We provide three mitigation strategies:

  1. RAG (Retrieval-Augmented Generation)
    Augments prompts with retrieved package-context from a vector DB built from package descriptions.

    # Build RAG DB (once)
    python Mitigation/RAG_setup.py
    # Run RAG experiment
    python Mitigation/run_model_RAG.py DeepSeek_1B --language Python
  2. Self-Detection / Self-Refinement
    The model checks its own suggested package list; if invalid, regenerate with constraints.

    python Mitigation/run_model_SD.py CodeLlama_7B --language Python
  3. Fine-Tuning
    Fine-tune on valid (non-hallucinated) package recommendations derived from the pipeline.

    # Use the fine-tuned checkpoints under Mitigation/Fine_tuned/
    python Mitigation/run_model_combined.py DeepSeek_1B --language Python

See paper for comparative results; fine-tuning produced the largest hallucination reduction.

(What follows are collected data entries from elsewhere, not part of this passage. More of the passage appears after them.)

import Literature.NumberTheory.LFunctions.BondarenkoHeap2026Sections3to5
import Literature.NumberTheory.LFunctions.BondarenkoHeap2026Section2Proofs
import Literature.NumberTheory.Sieve.FordAsymptoticSievePrimeSums
import Literature.NumberTheory.LFunctions.MertensElementary
import Literature.NumberTheory.LFunctions.PrimeNumberTheoremErrorTermProofs
import Literature.NumberTheory.LFunctions.RudnickSarnakNPrimeSums
import Mathlib.Analysis.SpecialFunctions.Trigonometric.Sinc
import Mathlib.Analysis.Calculus.MeanValue
import Mathlib.Analysis.SpecialFunctions.Pow.Real
import Mathlib.Analysis.SumIntegralComparisons
import Mathlib.NumberTheory.Harmonic.Bounds
import Mathlib.Algebra.BigOperators.Module
import Mathlib.MeasureTheory.Integral.IntervalIntegral.FundThmCalculus
import HarnessLib

/-!
# Bondarenko–Heap 2026: Lemma 4 from (14), (18) PROVED, and Proposition 5 from (17) + Proposition 3

LABEL (C5 / rh-crit-ah, LADDER-RH §4 HELD «conditional bridges: exceptional zero ⇒ …»):
**NOT RH-BEARING.** RH-FREE literature: this module PROVES the implication
`eq14 → lemma4` of `BondarenkoHeap2026Sections3to5` — Bondarenko–Heap's Lemma 4 (the completion
lemma for `∑_m V(m)χ(m)χ(km + r)` against a smooth dyadic weight) follows from their pointwise
bounds (14) for the complete sums `S_q(k, r; b)` exactly as printed (arXiv:2608.07399v1, §4,
proof of Lemma 4, p. 10–11; TeX l.507–552): "We first complete the sum … (13) … In the first term
of (13) we have `∑ V = ∫ V + O(q^ε) ≪ q^ε M` whilst, by partial summation, the second term is
`≪ ‖V‖_BV ∑_{b=1}^{q−1} |S_q(k,r;b)|/(q‖b/q‖)` since `∑_{n ⩽ t} e(bn/q) ≪ 1/‖b/q‖` … Summing over
`b` and using `(r, b, Q) ⩽ (r, Q)` and `∑_{b ⩽ q−1} (q‖b/q‖)^{−1} ≪ log q` gives the result."
No `ζ`, no `RiemannHypothesis`; nothing here bears on the truth of RH. After this file the node
BH26:Lem4 is a theorem MODULO the single named fact `eq14` ((14): Gauss sums / Weil's bound).

Second part (appended): the display **(18)** of the proof of Proposition 5 — "the prime number theorem
and partial summation give `∑_{p ⩽ L} (1/p) C_G(log p/log L) sin(πc log p/log T) ∼ ∫₀¹ C_G(u) sin(πcϑu)/u du`"
(TeX l.683–689) — is DISCHARGED: `eq18_holds : eq18`, from the tree's de la Vallée Poussin prime
number theorem (`ChebyshevThetaDeLaValleePoussin_holds`) through Ford's packaged partial-summation
lemma `Sieve.Ford2004.longSum_est` (with `x = q^{17/12}`, `t_p = 2 log p/log L`, and the Lipschitz
weight `F(t) = cutoff_ε(t)·C_G(t/2) sin(πcϑt/2)/t`), Mertens' bound `MertensBound.sum_log_div_prime_le`
for the primes `p ⩽ L^ε`, and the substitution `∫₀² C_G(t/2) sin(πcϑt/2)/t dt = ∫₀¹ C_G(u) sin(πcϑu)/u du`.

Third part (appended): **Proposition 5** (the diagonal terms `𝒟`) is PROVED from the named facts (17)
(`eq17`, the inner `m`-sum) and Proposition 3 (`prop3`, Heath-Brown), with (18) (`eq18_holds`) and (3)
(`cPhi_pos`, `weightHat_zero`): `prop5_of_eq17_prop3`, following the printed proof (§5, pp. 13–14,
TeX l.655–700) step by step — "taking `km = n`" (`diagD_eq_sum`), the inner sum at a prime
(`innerSum_prime`: `χ` real, `χ(m)² = 1_{(m,q)=1}`, `Λ(p)g_h(p) = sin(πc log p/log T)`), "the
contribution from prime powers is negligible" (`nonprime_part_le`, via the tree's
`RudnickSarnakN.sum_vonMangoldt_div_self_not_prime_le`), the accumulated `O((log log q)²)` error of
(17) against `φ(q)/q ≫ 1/log log q` (tree `MertensBound.exists_lt_totient_div_self`), and "replacing
`χ(p)` by `−1`" (`badPrimes_le`: primes `p ∣ q` cost `≤ log log q + log 4 + 1`, primes with `χ(p) = 1`
are mimicry primes `≤ L < q^{500}`, bounded by Proposition 3).

## Contents (all PROVED)

* `four_mul_min_div_le_norm_stdAddChar_sub_one`: `4 min(b, q − b)/q ≤ ‖e(b/q) − 1‖`
  (`‖e(t) − 1‖ = 2|sin πt|`, `sin x ≥ (2/π)x` on `[0, π/2]`) — the quantitative "`1/‖b/q‖`".
* `norm_sum_stdAddChar_le`: `‖∑_{1 ≤ j ≤ m} e(bj/q)‖ ≤ 2/‖e(b/q) − 1‖` (`b ≢ 0`).
* `norm_sum_mul_le_of_partial_sums`: Abel summation against bounded partial sums.
* `norm_le_iSup_norm`, `sum_norm_sub_le_integral`: for a smooth compactly supported weight,
  `‖V(x)‖ ≤ ‖V‖_∞` and `∑_i ‖V(i+2) − V(i+1)‖ ≤ ∫ ‖V′‖` (so the partial-summation loss is
  `≤ ‖V‖_BV`).
* `sum_inv_norm_stdAddChar_sub_one_le`, `sum_erase_zero_inv_norm_stdAddChar_sub_one_le`:
  `∑_{b=1}^{q−1} 1/‖e(b/q) − 1‖ ≤ (q/2)(1 + log q)` (harmonic sum).
* `lemma4_of_eq14 : eq14 → lemma4`, with `δ = ε/3` and `C = C₁₄(ε/3) · A² · (2 + 3/ε)` (the
  `log q` is absorbed by `1 + log q ≤ (1 + 3/ε) q^{ε/3}`).
* `continuous_cG`, `cG_bound_lipschitz` (`C_G` is continuous, bounded and Lipschitz on `[0,1]`),
  the private weight construction (`clampI`, `cutoff`, `gProfile`, `fordWeight` and their
  properties), `eq18_holds_aux` and `eq18_holds : eq18`.
* `diagD_eq_sum`, `innerSum_prime`, `nonprime_part_le`, `sum_abs_sin_div_le`, `badPrimes_le`,
  `exists_G_bound`, `weightHat_zero_lower`, `prop5_of_eq17_prop3_aux` (all inputs as hypotheses),
  `prop5_of_eq17_prop3 : eq17 → prop3 → prop5` and `theorem4_of_eq17_prop3_prop6` ((3) and (18)
  being discharged by `Section2Proofs` and this file).

## References

* [BondarenkoHeap2026] A. Bondarenko, W. Heap, arXiv:2608.07399v1, §4, Lemma 4 and its proof
  ((13), (14)), pp. 10–11; §5 Proposition 5 and its proof ((17), (18)), pp. 13–14.
* [RudnickSarnak1996] Lemma 3.8 (tree `RudnickSarnakN.sum_vonMangoldt_div_self_not_prime_le`: the
  proper prime powers contribute `≤ 7` to `Σ Λ(n)/n`); [HardyWright2008] Thm 328 (tree
  `MertensBound.exists_lt_totient_div_self`: `φ(n)/n ≫ 1/log log n`).
* [Ford2004] K. Ford's Lemma 2.2 (tree `Sieve.Ford2004.longSum_est`); [MontgomeryVaughan2007]
  Theorem 6.9 (tree `ChebyshevThetaDeLaValleePoussin_holds`); [HardyWright2008] Thm 425 (tree
  `MertensBound.sum_log_div_prime_le`).
-/

noncomputable section

open Finset Real Complex
open scoped ContDiff

namespace Literature.NumberTheory.LFunctions.BondarenkoHeap2026

/-! ### §4. Lemma 4 from (13) + (14) + partial summation (PROVED implication) -/

section Lemma4Proof

open MeasureTheory intervalIntegral

/-- `‖e(x) − 1‖ ≥ 4 min(t, 1 − t)` for `x = b/q`, in the form used for the geometric sums:
for `0 < b < q`, `4 · min(b, q − b)/q ≤ ‖e(b/q) − 1‖` (`‖e(t) − 1‖ = 2|sin πt|` and
`sin x ≥ (2/π) x` on `[0, π/2]`). [cite: BondarenkoHeap2026, §4 (proof of Lemma 4)] -/
theorem four_mul_min_div_le_norm_stdAddChar_sub_one {q : ℕ} [NeZero q] {b : ℕ} (hb0 : 0 < b)
    (hbq : b < q) :
    4 * (min (b : ℝ) (q - b)) / q ≤ ‖ZMod.stdAddChar ((b : ℤ) : ZMod q) - 1‖ := by
  have hq0 : (0 : ℝ) < q := by exact_mod_cast lt_trans hb0 hbq
  rw [ZMod.stdAddChar_coe]
  have hrw : Complex.exp (2 * π * I * (b : ℤ) / q) = Complex.exp (I * ((2 * π * b / q : ℝ) : ℂ)) := by
    congr 1; push_cast; ring
  rw [hrw, Complex.norm_exp_I_mul_ofReal_sub_one]
  have harg : (2 * π * b / q : ℝ) / 2 = π * (b / q) := by ring
  rw [harg, Real.norm_eq_abs]
  -- `sin(π t) ≥ 2 min(t, 1-t)` for `t = b/q ∈ (0,1)`
  have ht0 : (0 : ℝ) < b / q := by positivity
  have ht1 : (b : ℝ) / q < 1 := by rw [div_lt_one hq0]; exact_mod_cast hbq
  have key : 2 * min ((b : ℝ) / q) (1 - b / q) ≤ Real.sin (π * (b / q)) := by
    by_cases hhalf : (b : ℝ) / q ≤ 1 / 2
    · have h1 : π * (b / q) ≤ π / 2 := by nlinarith [Real.pi_pos]
      have := Real.mul_le_sin (by positivity) h1
      calc 2 * min ((b : ℝ) / q) (1 - b / q) ≤ 2 * (b / q) := by
              gcongr; exact min_le_left _ _
        _ = 2 / π * (π * (b / q)) := by field_simp
        _ ≤ Real.sin (π * (b / q)) := this
    · push Not at hhalf
      have h1 : π * (1 - b / q) ≤ π / 2 := by nlinarith [Real.pi_pos]
      have h2 : 0 ≤ π * (1 - b / q) := by nlinarith [Real.pi_pos]
      have := Real.mul_le_sin h2 h1
      rw [show π * (1 - b / q) = π - π * (b / q) by ring, Real.sin_pi_sub] at this
      calc 2 * min ((b : ℝ) / q) (1 - b / q) ≤ 2 * (1 - b / q) := by
              gcongr; exact min_le_right _ _
        _ = 2 / π * (π - π * (b / q)) := by field_simp
        _ ≤ Real.sin (π * (b / q)) := this
  have hmin : min ((b : ℝ) / q) (1 - b / q) = min (b : ℝ) (q - b) / q := by
    rw [show (1 : ℝ) - b / q = (q - b) / q by field_simp, min_div_div_right (le_of_lt hq0)]
  calc 4 * min (b : ℝ) (q - b) / q = 2 * (2 * min ((b : ℝ) / q) (1 - b / q)) := by
        rw [hmin]; ring
    _ ≤ 2 * Real.sin (π * (b / q)) := by linarith
    _ ≤ |2 * Real.sin (π * (b / q))| := le_abs_self _

/-- The geometric sums `E_b(m) = ∑_{1 ≤ j ≤ m} e(bj/q)` are bounded by `2/‖e(b/q) − 1‖` for
`b ≢ 0 (mod q)`. [cite: BondarenkoHeap2026, §4 (proof of Lemma 4)] -/
theorem norm_sum_stdAddChar_le {q : ℕ} [NeZero q] {b : ZMod q} (hb : b ≠ 0) (m : ℕ) :
    ‖∑ j ∈ Finset.range m, ZMod.stdAddChar (b * ((j + 1 : ℕ) : ZMod q))‖ ≤
      2 / ‖ZMod.stdAddChar b - 1‖ := by
  set w : ℂ := ZMod.stdAddChar b with hw
  have hw1 : w ≠ 1 := by
    intro h
    apply hb
    have h' : ZMod.stdAddChar b = ZMod.stdAddChar (0 : ZMod q) := by
      rw [AddChar.map_zero_eq_one]; exact h
    exact ZMod.injective_stdAddChar h'
  have hnorm : ‖w‖ = 1 := by rw [hw, ZMod.stdAddChar_apply]; exact Circle.norm_coe _
  have hterm : ∀ j : ℕ, ZMod.stdAddChar (b * ((j + 1 : ℕ) : ZMod q)) = w ^ (j + 1) := by
    intro j
    rw [← AddChar.map_nsmul_eq_pow, nsmul_eq_mul, mul_comm]
  simp_rw [hterm]
  have hgeom : ∑ j ∈ Finset.range m, w ^ (j + 1) = w * ((w ^ m - 1) / (w - 1)) := by
    rw [← geom_sum_eq hw1 m, Finset.mul_sum]
    refine Finset.sum_congr rfl fun j _ => ?_
    ring
  rw [hgeom, norm_mul, hnorm, one_mul, norm_div]
  have hden : 0 < ‖w - 1‖ := norm_pos_iff.mpr (sub_ne_zero.mpr hw1)
  refine div_le_div_of_nonneg_right ?_ hden.le
  calc ‖w ^ m - 1‖ ≤ ‖w ^ m‖ + ‖(1 : ℂ)‖ := norm_sub_le _ _
    _ = 2 := by rw [norm_pow, hnorm, one_pow, norm_one]; norm_num

/-- **Partial summation against a weight of bounded variation**: if all partial sums
`∑_{j<k} g(j)` have norm `≤ B`, then `‖∑_{i<n} f(i+1) g(i)‖ ≤ B (‖f n‖ + ∑_{i<n-1} ‖f(i+2) − f(i+1)‖)`.
[cite: BondarenkoHeap2026, §4 (proof of Lemma 4)] -/
theorem norm_sum_mul_le_of_partial_sums (f : ℕ → ℂ) (g : ℕ → ℂ) (n : ℕ) {B : ℝ}
    (hB : ∀ k ≤ n, ‖∑ j ∈ Finset.range k, g j‖ ≤ B) :
    ‖∑ i ∈ Finset.range n, f (i + 1) * g i‖ ≤
      B * (‖f n‖ + ∑ i ∈ Finset.range (n - 1), ‖f (i + 2) - f (i + 1)‖) := by
  have hB0 : 0 ≤ B := (norm_nonneg _).trans (hB 0 (Nat.zero_le _))
  have habel := Finset.sum_range_by_parts (fun i => f (i + 1)) g n
  simp only [smul_eq_mul] at habel
  rw [habel]
  rcases Nat.eq_zero_or_pos n with rfl | hn
  · simp; positivity
  have hn1 : n - 1 + 1 = n := Nat.sub_add_cancel hn
  calc ‖f (n - 1 + 1) * ∑ j ∈ Finset.range n, g j -
        ∑ i ∈ Finset.range (n - 1), (f (i + 1 + 1) - f (i + 1)) * ∑ j ∈ Finset.range (i + 1), g j‖
      ≤ ‖f (n - 1 + 1) * ∑ j ∈ Finset.range n, g j‖ +
        ‖∑ i ∈ Finset.range (n - 1), (f (i + 1 + 1) - f (i + 1)) * ∑ j ∈ Finset.range (i + 1), g j‖ :=
        norm_sub_le _ _
    _ ≤ ‖f n‖ * B + ∑ i ∈ Finset.range (n - 1), ‖f (i + 2) - f (i + 1)‖ * B := by
        rw [hn1]
        gcongr
        · rw [norm_mul]; exact mul_le_mul_of_nonneg_left (hB n le_rfl) (norm_nonneg _)
        · refine (norm_sum_le _ _).trans (Finset.sum_le_sum fun i hi => ?_)
          rw [norm_mul]
          exact mul_le_mul_of_nonneg_left (hB (i + 1) (by
            have := Finset.mem_range.mp hi; omega)) (norm_nonneg _)
    _ = B * (‖f n‖ + ∑ i ∈ Finset.range (n - 1), ‖f (i + 2) - f (i + 1)‖) := by
        rw [← Finset.sum_mul]; ring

🧰 Hardware & Runtime Notes

  • Open-source models were evaluated in quantized form to mimic realistic hardware constraints.
  • A single full run can take 24–72 hours depending on model size/GPU availability.
  • For reproducibility, stick to the provided environment.yml and keep decoding parameters consistent unless you are explicitly testing RQ2-style variations.

🔒 Security & Ethics

  • We do not publicly release:
    • The master list of hallucinated package names
    • Per-prompt detailed results
  • Rationale: releasing these could enable package confusion attacks at scale.
  • Access policy: verified researchers may request full results for academic use.
  • See the paper’s Ethics Considerations for additional detail.

🧪 Troubleshooting

  • Environment fails to resolve: ensure you’re using the listed CUDA/PyTorch versions in environment.yml.
  • Model not found: confirm the checkpoint is placed under Models/ and the name matches your CLI arg.
  • Very slow runs: you’re likely on CPU; use a CUDA GPU where possible.
  • Different hallucination rates than reported: minor variation is expected across hardware/versions; ensure decoding params and temperatures match defaults in the code.

📜 Citation

If you use this repository, please cite:

@inproceedings{spracklen2025packagehallucination,
  title     = {We Have a Package for You! A Comprehensive Analysis of Package Hallucinations by Code Generating LLMs},
  author    = {Joseph Spracklen and Raveen Wijewickrama and A H M Nazmus Sakib and Anindya Maiti and Bimal Viswanath and Murtuza Jadliwala},
  booktitle = {USENIX Security Symposium},
  year      = {2025}
}

📄 License

This project is licensed under the MIT License.